*** Data in this exercise ***
import Literature.NumberTheory.LFunctions.WeilTwoPrimeDeflM75YBase
import Literature.NumberTheory.LFunctions.WeilTwoPrimeDeflM75YDataR
import Literature.NumberTheory.LFunctions.WeilTwoPrimeCellsT120
import Literature.NumberTheory.LFunctions.WeilTwoPrimeCertificateDeflated
import HarnessLib

/-!
# Deflated two-prime certificate M75Y: the certificate `weilCertDeflM75Y : WeilCert23` and its augmented coefficient matrix

`weilCertDeflM75Y` = base `weilCertDeflM75YBase` + `j = 5` + `pnu = 64` + the cells `weilTwoPrimeCellsT120` + support `b = 3/4` + the table `weilCertDeflM75YNu`; penalty data `weilCertDeflM75YR`; `weilCertDeflM75YP = P_r + Σ μ ĉ ĉᵀ`. [cite: Yoshida1992, §6, Thm 1 p. 310] Data only.
-/

noncomputable section

namespace Summit.RiemannHypothesis.RiemannHypothesis.Theorems.EvenWinsBeyondArch

open Literature.NumberTheory.LFunctions

/-- **The deflated two-prime certificate M75Y** (`a₀ = b = 3/4`, `N = 255`, `T = 120`, `β₂₃ = 17/25`, k_odd = 6). [folklore] -/
def weilCertDeflM75Y : WeilCert23 := ⟨weilCertDeflM75YBase, 5, 64, weilTwoPrimeCellsT120, 3/4, weilCertDeflM75YNu⟩

/-- The base of `weilCertDeflM75Y` is `weilCertDeflM75YBase` (definitional). [folklore] -/
theorem weilCertDeflM75Y_base : weilCertDeflM75Y.base = weilCertDeflM75YBase := rfl

/-- The table of `weilCertDeflM75Y` is `weilCertDeflM75YNu` (definitional). [folklore] -/
theorem weilCertDeflM75Y_nuTab : weilCertDeflM75Y.nuTab = weilCertDeflM75YNu := rfl

/-- The augmented coefficient matrix `P_r + Σ μ ĉ ĉᵀ` of certificate M75Y. [folklore] -/
def weilCertDeflM75YP (k l : ℕ) : ℚ := weilCertDeflM75YBase.prQ weilCertDeflM75YNu k l + rankOneQ weilCertDeflM75YR k l

/-- `weilCertDeflM75YP` is the augmented matrix of the certificate (definitional). [folklore] -/
theorem weilCertDeflM75YP_eq : weilCertDeflM75YP = fun k l ↦ weilCertDeflM75Y.base.prQ weilCertDeflM75Y.nuTab k l + rankOneQ weilCertDeflM75YR k l := rfl

end Summit.RiemannHypothesis.RiemannHypothesis.Theorems.EvenWinsBeyondArch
*** End of Data in this exercise ***
■ **About this exercise**: All of the material should be set down exactly as it reads.

■ **Response area**:
import Literature.NumberTheory.LFunctions.WeilTwoPrimeDeflM75YBase
import Literature.NumberTheory.LFunctions.WeilTwoPrimeDeflM75YDataR
import Literature.NumberTheory.LFunctions.WeilTwoPrimeCellsT120
import Literature.NumberTheory.LFunctions.WeilTwoPrimeCertificateDeflated
import HarnessLib

/-!
# Deflated two-prime certificate M75Y: the certificate `weilCertDeflM75Y : WeilCert23` and its augmented coefficient matrix

`weilCertDeflM75Y` = base `weilCertDeflM75YBase` + `j = 5` + `pnu = 64` + the cells `weilTwoPrimeCellsT120` + support `b = 3/4` + the table `weilCertDeflM75YNu`; penalty data `weilCertDeflM75YR`; `weilCertDeflM75YP = P_r + Σ μ ĉ ĉᵀ`. [cite: Yoshida1992, §6, Thm 1 p. 310] Data only.
-/

noncomputable section

namespace Summit.RiemannHypothesis.RiemannHypothesis.Theorems.EvenWinsBeyondArch

open Literature.NumberTheory.LFunctions

/-- **The deflated two-prime certificate M75Y** (`a₀ = b = 3/4`, `N = 255`, `T = 120`, `β₂₃ = 17/25`, k_odd = 6). [folklore] -/
def weilCertDeflM75Y : WeilCert23 := ⟨weilCertDeflM75YBase, 5, 64, weilTwoPrimeCellsT120, 3/4, weilCertDeflM75YNu⟩

/-- The base of `weilCertDeflM75Y` is `weilCertDeflM75YBase` (definitional). [folklore] -/
theorem weilCertDeflM75Y_base : weilCertDeflM75Y.base = weilCertDeflM75YBase := rfl

/-- The table of `weilCertDeflM75Y` is `weilCertDeflM75YNu` (definitional). [folklore] -/
theorem weilCertDeflM75Y_nuTab : weilCertDeflM75Y.nuTab = weilCertDeflM75YNu := rfl

/-- The augmented coefficient matrix `P_r + Σ μ ĉ ĉᵀ` of certificate M75Y. [folklore] -/
def weilCertDeflM75YP (k l : ℕ) : ℚ := weilCertDeflM75YBase.prQ weilCertDeflM75YNu k l + rankOneQ weilCertDeflM75YR k l

/-- `weilCertDeflM75YP` is the augmented matrix of the certificate (definitional). [folklore] -/
theorem weilCertDeflM75YP_eq : weilCertDeflM75YP = fun k l ↦ weilCertDeflM75Y.base.prQ weilCertDeflM75Y.nuTab k l + rankOneQ weilCertDeflM75YR k l := rfl

end Summit.RiemannHypothesis.RiemannHypothesis.Theorems.EvenWinsBeyondArch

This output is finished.